[Dataset items]
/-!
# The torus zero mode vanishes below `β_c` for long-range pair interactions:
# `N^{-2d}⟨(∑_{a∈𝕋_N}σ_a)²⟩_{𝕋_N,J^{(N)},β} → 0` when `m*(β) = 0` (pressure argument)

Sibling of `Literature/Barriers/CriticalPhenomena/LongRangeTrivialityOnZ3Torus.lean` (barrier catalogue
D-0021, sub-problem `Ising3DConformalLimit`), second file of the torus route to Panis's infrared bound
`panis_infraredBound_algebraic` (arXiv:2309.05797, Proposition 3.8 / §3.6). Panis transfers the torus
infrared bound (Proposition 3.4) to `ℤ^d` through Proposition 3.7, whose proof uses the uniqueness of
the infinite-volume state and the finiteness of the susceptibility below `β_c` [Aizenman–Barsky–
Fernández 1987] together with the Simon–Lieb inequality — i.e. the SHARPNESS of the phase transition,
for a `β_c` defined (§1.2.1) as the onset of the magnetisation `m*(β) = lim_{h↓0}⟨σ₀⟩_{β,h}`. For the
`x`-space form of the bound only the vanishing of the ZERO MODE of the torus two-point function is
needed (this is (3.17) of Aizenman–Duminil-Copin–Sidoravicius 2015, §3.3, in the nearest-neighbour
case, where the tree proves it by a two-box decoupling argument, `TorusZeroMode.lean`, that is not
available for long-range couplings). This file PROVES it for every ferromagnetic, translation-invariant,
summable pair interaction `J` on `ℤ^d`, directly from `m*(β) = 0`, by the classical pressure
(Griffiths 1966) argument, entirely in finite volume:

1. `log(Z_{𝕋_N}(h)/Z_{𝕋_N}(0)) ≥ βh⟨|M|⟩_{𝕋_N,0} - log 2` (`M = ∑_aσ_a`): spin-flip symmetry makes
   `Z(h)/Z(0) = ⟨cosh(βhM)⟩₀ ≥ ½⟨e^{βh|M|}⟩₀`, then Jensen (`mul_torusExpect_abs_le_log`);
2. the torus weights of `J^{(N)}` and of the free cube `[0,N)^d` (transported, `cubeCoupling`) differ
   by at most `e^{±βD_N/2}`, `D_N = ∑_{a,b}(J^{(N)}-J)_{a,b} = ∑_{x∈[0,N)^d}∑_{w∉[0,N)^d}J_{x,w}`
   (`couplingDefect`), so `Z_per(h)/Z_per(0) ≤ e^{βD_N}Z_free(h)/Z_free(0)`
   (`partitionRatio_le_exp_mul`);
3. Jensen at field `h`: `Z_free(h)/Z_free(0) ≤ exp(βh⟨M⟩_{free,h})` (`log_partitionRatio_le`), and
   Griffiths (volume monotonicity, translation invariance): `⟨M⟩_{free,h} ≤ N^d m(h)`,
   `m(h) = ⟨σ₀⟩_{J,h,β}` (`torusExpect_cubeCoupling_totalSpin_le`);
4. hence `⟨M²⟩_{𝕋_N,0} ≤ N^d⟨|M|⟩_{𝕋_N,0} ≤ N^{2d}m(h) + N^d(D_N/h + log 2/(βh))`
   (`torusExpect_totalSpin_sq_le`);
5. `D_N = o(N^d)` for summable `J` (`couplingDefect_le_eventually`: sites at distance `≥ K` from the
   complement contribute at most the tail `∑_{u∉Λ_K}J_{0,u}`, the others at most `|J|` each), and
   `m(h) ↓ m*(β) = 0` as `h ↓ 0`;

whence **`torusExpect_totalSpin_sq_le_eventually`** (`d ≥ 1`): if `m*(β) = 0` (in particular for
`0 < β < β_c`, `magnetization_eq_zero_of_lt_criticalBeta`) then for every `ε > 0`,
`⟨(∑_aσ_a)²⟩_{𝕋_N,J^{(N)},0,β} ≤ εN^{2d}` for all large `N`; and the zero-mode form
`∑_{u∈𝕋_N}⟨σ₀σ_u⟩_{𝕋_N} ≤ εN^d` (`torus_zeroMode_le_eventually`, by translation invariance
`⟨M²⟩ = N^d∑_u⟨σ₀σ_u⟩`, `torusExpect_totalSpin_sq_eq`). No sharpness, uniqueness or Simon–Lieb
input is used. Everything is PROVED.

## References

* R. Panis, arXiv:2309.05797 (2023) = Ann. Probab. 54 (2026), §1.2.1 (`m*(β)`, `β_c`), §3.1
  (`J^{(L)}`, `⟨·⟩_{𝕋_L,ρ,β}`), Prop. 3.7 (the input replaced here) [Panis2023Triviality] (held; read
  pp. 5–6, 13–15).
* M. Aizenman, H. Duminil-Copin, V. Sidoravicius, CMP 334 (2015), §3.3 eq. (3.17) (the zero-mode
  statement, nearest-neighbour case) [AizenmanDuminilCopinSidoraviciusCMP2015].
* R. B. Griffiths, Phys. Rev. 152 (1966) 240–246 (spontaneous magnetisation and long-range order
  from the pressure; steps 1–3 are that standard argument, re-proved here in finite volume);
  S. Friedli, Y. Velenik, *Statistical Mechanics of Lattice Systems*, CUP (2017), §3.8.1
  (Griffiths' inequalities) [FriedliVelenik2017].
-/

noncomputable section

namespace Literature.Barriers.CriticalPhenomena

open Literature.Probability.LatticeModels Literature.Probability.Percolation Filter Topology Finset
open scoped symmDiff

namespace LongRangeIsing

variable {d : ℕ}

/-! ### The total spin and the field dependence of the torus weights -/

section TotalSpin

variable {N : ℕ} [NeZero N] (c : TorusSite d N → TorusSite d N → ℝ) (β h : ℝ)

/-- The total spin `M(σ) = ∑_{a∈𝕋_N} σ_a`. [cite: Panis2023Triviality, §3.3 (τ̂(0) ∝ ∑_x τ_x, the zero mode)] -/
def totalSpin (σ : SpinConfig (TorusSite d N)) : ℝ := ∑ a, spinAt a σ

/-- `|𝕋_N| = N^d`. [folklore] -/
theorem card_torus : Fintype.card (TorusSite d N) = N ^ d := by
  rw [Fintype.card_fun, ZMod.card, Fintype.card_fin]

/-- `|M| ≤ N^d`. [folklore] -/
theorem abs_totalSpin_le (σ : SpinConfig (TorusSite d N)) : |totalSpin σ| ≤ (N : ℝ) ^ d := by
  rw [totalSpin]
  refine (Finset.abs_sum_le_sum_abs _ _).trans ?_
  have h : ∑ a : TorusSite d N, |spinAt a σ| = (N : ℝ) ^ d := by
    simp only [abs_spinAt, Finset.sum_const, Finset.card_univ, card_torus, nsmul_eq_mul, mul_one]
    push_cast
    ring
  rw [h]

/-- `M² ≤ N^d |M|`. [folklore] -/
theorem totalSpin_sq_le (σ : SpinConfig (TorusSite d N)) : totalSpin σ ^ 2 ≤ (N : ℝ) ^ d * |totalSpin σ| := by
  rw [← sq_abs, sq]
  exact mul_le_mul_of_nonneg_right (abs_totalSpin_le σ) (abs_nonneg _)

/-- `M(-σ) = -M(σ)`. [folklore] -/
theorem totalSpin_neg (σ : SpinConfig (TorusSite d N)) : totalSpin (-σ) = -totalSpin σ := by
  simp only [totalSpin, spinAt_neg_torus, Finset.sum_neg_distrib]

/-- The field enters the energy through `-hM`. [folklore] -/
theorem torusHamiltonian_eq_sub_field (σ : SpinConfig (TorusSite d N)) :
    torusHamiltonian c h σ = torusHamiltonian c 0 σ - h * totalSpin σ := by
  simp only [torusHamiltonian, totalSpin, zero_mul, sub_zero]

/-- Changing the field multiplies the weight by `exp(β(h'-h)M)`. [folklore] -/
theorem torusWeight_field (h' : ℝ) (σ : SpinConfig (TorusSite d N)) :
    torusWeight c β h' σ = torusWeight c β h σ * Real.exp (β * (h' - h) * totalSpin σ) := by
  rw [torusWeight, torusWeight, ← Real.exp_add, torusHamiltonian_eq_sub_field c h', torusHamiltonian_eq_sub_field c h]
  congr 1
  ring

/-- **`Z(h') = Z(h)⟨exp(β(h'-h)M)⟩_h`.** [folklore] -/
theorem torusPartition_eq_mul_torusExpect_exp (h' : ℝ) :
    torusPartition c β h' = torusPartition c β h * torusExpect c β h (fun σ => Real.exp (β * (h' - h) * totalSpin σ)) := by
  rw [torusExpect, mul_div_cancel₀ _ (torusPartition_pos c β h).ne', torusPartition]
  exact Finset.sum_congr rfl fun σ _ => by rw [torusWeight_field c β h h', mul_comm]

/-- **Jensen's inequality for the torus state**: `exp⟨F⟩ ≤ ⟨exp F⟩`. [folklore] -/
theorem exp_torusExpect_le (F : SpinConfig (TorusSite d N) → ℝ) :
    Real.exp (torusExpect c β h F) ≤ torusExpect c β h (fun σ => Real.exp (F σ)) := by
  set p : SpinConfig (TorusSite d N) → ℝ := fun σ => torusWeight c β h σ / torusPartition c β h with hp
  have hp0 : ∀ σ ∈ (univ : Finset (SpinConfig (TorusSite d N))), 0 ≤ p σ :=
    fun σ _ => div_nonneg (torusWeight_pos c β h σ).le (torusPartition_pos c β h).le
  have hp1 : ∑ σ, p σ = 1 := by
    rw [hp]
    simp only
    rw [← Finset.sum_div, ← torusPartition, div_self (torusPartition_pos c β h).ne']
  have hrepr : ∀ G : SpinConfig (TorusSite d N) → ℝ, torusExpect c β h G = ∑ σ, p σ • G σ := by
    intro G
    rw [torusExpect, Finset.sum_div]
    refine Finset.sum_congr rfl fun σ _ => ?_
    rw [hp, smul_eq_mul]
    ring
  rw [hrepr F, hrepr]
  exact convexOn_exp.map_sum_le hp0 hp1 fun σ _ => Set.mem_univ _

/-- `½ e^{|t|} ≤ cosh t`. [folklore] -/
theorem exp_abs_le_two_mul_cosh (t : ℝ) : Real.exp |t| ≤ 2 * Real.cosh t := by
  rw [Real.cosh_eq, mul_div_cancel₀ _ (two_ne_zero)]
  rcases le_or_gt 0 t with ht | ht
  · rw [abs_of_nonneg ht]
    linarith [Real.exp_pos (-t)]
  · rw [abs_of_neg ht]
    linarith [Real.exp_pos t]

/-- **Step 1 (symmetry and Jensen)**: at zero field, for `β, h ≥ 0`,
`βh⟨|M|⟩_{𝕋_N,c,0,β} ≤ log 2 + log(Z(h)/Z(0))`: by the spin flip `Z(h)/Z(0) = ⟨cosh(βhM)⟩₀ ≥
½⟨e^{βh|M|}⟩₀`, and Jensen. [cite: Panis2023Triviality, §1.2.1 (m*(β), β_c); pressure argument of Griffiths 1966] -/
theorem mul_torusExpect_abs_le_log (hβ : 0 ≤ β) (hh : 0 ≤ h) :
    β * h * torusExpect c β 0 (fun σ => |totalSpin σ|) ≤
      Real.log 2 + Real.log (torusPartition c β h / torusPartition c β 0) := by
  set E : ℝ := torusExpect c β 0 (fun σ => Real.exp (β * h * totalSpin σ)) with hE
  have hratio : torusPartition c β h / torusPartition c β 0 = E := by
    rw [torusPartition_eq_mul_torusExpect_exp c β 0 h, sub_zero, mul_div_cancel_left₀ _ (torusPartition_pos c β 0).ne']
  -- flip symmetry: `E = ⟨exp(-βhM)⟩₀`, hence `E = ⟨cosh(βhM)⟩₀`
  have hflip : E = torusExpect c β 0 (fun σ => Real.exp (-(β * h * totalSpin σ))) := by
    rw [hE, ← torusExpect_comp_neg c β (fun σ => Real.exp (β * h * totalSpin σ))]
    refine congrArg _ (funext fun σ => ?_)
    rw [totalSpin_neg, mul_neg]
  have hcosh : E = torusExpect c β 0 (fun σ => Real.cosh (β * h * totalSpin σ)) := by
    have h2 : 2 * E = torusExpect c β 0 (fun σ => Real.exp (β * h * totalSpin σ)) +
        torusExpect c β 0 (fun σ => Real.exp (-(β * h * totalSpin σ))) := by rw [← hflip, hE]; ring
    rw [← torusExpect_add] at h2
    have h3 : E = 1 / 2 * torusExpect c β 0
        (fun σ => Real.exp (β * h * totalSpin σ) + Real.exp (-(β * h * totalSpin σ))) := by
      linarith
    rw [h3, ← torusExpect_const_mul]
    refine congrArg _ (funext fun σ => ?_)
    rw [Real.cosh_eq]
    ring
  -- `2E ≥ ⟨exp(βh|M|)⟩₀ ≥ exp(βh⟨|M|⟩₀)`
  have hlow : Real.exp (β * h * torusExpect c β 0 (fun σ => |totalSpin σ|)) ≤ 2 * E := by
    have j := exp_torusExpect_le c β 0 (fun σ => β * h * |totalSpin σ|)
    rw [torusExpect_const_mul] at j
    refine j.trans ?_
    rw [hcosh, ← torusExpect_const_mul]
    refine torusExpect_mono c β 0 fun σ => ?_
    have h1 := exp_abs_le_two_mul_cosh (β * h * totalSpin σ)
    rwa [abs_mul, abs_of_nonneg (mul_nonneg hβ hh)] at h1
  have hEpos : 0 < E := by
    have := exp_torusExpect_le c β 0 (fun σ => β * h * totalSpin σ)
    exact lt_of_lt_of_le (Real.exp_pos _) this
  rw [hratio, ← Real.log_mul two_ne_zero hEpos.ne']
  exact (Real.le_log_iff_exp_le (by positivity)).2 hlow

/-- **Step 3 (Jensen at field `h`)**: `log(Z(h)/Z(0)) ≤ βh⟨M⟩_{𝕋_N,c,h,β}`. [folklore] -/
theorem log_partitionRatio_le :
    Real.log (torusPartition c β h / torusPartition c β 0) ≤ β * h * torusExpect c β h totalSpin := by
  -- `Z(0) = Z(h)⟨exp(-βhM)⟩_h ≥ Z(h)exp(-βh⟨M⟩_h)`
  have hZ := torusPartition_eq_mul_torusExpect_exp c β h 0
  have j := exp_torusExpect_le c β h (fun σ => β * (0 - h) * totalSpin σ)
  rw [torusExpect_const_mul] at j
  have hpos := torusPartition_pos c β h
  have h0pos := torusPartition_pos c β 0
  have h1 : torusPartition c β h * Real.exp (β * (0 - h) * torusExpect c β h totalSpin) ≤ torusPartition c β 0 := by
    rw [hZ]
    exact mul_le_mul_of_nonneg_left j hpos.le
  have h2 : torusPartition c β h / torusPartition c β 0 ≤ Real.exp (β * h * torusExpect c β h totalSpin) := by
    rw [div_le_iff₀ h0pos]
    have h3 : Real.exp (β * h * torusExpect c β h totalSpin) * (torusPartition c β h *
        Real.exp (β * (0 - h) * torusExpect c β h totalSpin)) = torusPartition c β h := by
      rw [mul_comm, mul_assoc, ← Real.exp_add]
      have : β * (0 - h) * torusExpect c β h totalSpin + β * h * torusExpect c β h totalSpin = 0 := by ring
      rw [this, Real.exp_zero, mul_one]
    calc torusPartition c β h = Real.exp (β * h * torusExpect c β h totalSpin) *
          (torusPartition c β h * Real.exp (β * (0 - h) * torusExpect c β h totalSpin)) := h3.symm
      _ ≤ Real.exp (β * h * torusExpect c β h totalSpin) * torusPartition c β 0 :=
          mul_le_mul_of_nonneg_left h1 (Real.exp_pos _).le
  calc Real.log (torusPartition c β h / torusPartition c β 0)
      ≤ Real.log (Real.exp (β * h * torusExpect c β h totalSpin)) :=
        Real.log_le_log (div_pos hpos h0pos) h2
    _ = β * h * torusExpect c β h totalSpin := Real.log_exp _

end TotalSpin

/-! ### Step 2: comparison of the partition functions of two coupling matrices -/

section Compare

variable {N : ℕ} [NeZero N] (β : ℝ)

* * *

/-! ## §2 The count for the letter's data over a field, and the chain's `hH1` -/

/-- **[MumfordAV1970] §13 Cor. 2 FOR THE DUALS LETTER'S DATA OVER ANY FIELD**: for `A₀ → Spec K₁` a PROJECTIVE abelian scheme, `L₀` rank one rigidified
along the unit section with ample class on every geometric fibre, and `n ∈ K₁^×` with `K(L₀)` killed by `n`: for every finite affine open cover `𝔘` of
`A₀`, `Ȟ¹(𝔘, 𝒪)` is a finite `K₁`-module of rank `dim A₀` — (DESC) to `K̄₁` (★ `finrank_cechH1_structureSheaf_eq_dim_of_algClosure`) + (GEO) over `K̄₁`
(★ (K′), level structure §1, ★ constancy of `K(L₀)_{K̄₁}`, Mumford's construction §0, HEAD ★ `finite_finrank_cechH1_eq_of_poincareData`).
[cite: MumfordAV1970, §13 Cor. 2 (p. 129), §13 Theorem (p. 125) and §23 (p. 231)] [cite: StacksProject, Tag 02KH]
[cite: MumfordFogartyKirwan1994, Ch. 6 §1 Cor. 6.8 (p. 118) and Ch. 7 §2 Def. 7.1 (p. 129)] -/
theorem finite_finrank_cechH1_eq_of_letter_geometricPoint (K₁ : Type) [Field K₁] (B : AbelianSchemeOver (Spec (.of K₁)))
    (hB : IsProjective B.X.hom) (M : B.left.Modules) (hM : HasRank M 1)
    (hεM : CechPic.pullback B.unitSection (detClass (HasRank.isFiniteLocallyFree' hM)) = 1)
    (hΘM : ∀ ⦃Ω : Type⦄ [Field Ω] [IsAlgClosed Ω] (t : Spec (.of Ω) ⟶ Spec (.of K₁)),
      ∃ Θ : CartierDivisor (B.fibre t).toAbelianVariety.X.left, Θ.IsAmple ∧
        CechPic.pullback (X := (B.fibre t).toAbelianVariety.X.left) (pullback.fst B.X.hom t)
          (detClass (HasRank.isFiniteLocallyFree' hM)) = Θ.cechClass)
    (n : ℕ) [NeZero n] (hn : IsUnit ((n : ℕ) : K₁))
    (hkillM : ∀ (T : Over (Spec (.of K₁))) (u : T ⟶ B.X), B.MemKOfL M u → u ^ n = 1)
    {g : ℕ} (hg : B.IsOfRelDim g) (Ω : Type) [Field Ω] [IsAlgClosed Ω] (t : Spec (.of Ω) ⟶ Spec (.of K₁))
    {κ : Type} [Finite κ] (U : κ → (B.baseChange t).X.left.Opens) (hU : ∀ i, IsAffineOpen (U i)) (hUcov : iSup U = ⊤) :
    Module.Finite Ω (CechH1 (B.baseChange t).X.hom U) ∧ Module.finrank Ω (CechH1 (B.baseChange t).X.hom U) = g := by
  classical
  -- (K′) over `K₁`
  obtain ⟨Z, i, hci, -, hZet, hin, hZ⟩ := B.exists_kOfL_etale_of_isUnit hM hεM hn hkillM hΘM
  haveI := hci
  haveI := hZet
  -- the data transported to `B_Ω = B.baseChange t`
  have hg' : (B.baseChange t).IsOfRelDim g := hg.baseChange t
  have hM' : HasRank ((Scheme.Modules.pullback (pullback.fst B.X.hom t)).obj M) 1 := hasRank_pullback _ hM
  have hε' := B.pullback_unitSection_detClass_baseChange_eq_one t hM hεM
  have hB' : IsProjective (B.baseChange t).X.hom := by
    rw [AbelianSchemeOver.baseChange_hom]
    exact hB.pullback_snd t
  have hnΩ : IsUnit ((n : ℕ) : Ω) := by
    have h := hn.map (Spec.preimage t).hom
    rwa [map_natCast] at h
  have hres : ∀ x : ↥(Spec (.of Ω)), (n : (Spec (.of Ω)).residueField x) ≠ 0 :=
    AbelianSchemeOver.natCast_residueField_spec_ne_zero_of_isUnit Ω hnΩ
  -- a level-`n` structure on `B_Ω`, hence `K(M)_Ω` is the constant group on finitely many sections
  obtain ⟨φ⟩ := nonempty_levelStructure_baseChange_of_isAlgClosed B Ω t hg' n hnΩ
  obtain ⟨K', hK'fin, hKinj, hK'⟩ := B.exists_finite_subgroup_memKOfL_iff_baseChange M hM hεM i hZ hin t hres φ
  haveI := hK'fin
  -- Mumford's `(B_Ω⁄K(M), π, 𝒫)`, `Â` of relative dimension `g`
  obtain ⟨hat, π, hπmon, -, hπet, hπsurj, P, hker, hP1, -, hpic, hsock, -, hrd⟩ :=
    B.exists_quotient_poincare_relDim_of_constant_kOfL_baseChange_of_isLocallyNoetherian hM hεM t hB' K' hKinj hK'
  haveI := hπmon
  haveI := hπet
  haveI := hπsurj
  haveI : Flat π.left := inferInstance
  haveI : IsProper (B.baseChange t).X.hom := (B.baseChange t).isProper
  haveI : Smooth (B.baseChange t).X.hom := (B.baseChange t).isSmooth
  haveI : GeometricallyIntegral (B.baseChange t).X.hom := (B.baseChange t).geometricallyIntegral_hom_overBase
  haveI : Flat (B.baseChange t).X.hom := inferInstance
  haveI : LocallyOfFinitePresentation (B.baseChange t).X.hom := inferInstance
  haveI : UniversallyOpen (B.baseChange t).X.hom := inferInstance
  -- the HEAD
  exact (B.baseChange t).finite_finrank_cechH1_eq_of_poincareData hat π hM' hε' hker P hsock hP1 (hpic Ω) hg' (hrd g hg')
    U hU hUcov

## What this task involves
Take the records above and return, word for word, only the lines that fall from the line with "have : β * (0" to the line with "[NeZero N] (β : ℝ)", both of them included.

## Task output
      have : β * (0 - h) * torusExpect c β h totalSpin + β * h * torusExpect c β h totalSpin = 0 := by ring
      rw [this, Real.exp_zero, mul_one]
    calc torusPartition c β h = Real.exp (β * h * torusExpect c β h totalSpin) *
          (torusPartition c β h * Real.exp (β * (0 - h) * torusExpect c β h totalSpin)) := h3.symm
      _ ≤ Real.exp (β * h * torusExpect c β h totalSpin) * torusPartition c β 0 :=
          mul_le_mul_of_nonneg_left h1 (Real.exp_pos _).le
  calc Real.log (torusPartition c β h / torusPartition c β 0)
      ≤ Real.log (Real.exp (β * h * torusExpect c β h totalSpin)) :=
        Real.log_le_log (div_pos hpos h0pos) h2
    _ = β * h * torusExpect c β h totalSpin := Real.log_exp _

end TotalSpin

/-! ### Step 2: comparison of the partition functions of two coupling matrices -/

section Compare

variable {N : ℕ} [NeZero N] (β : ℝ)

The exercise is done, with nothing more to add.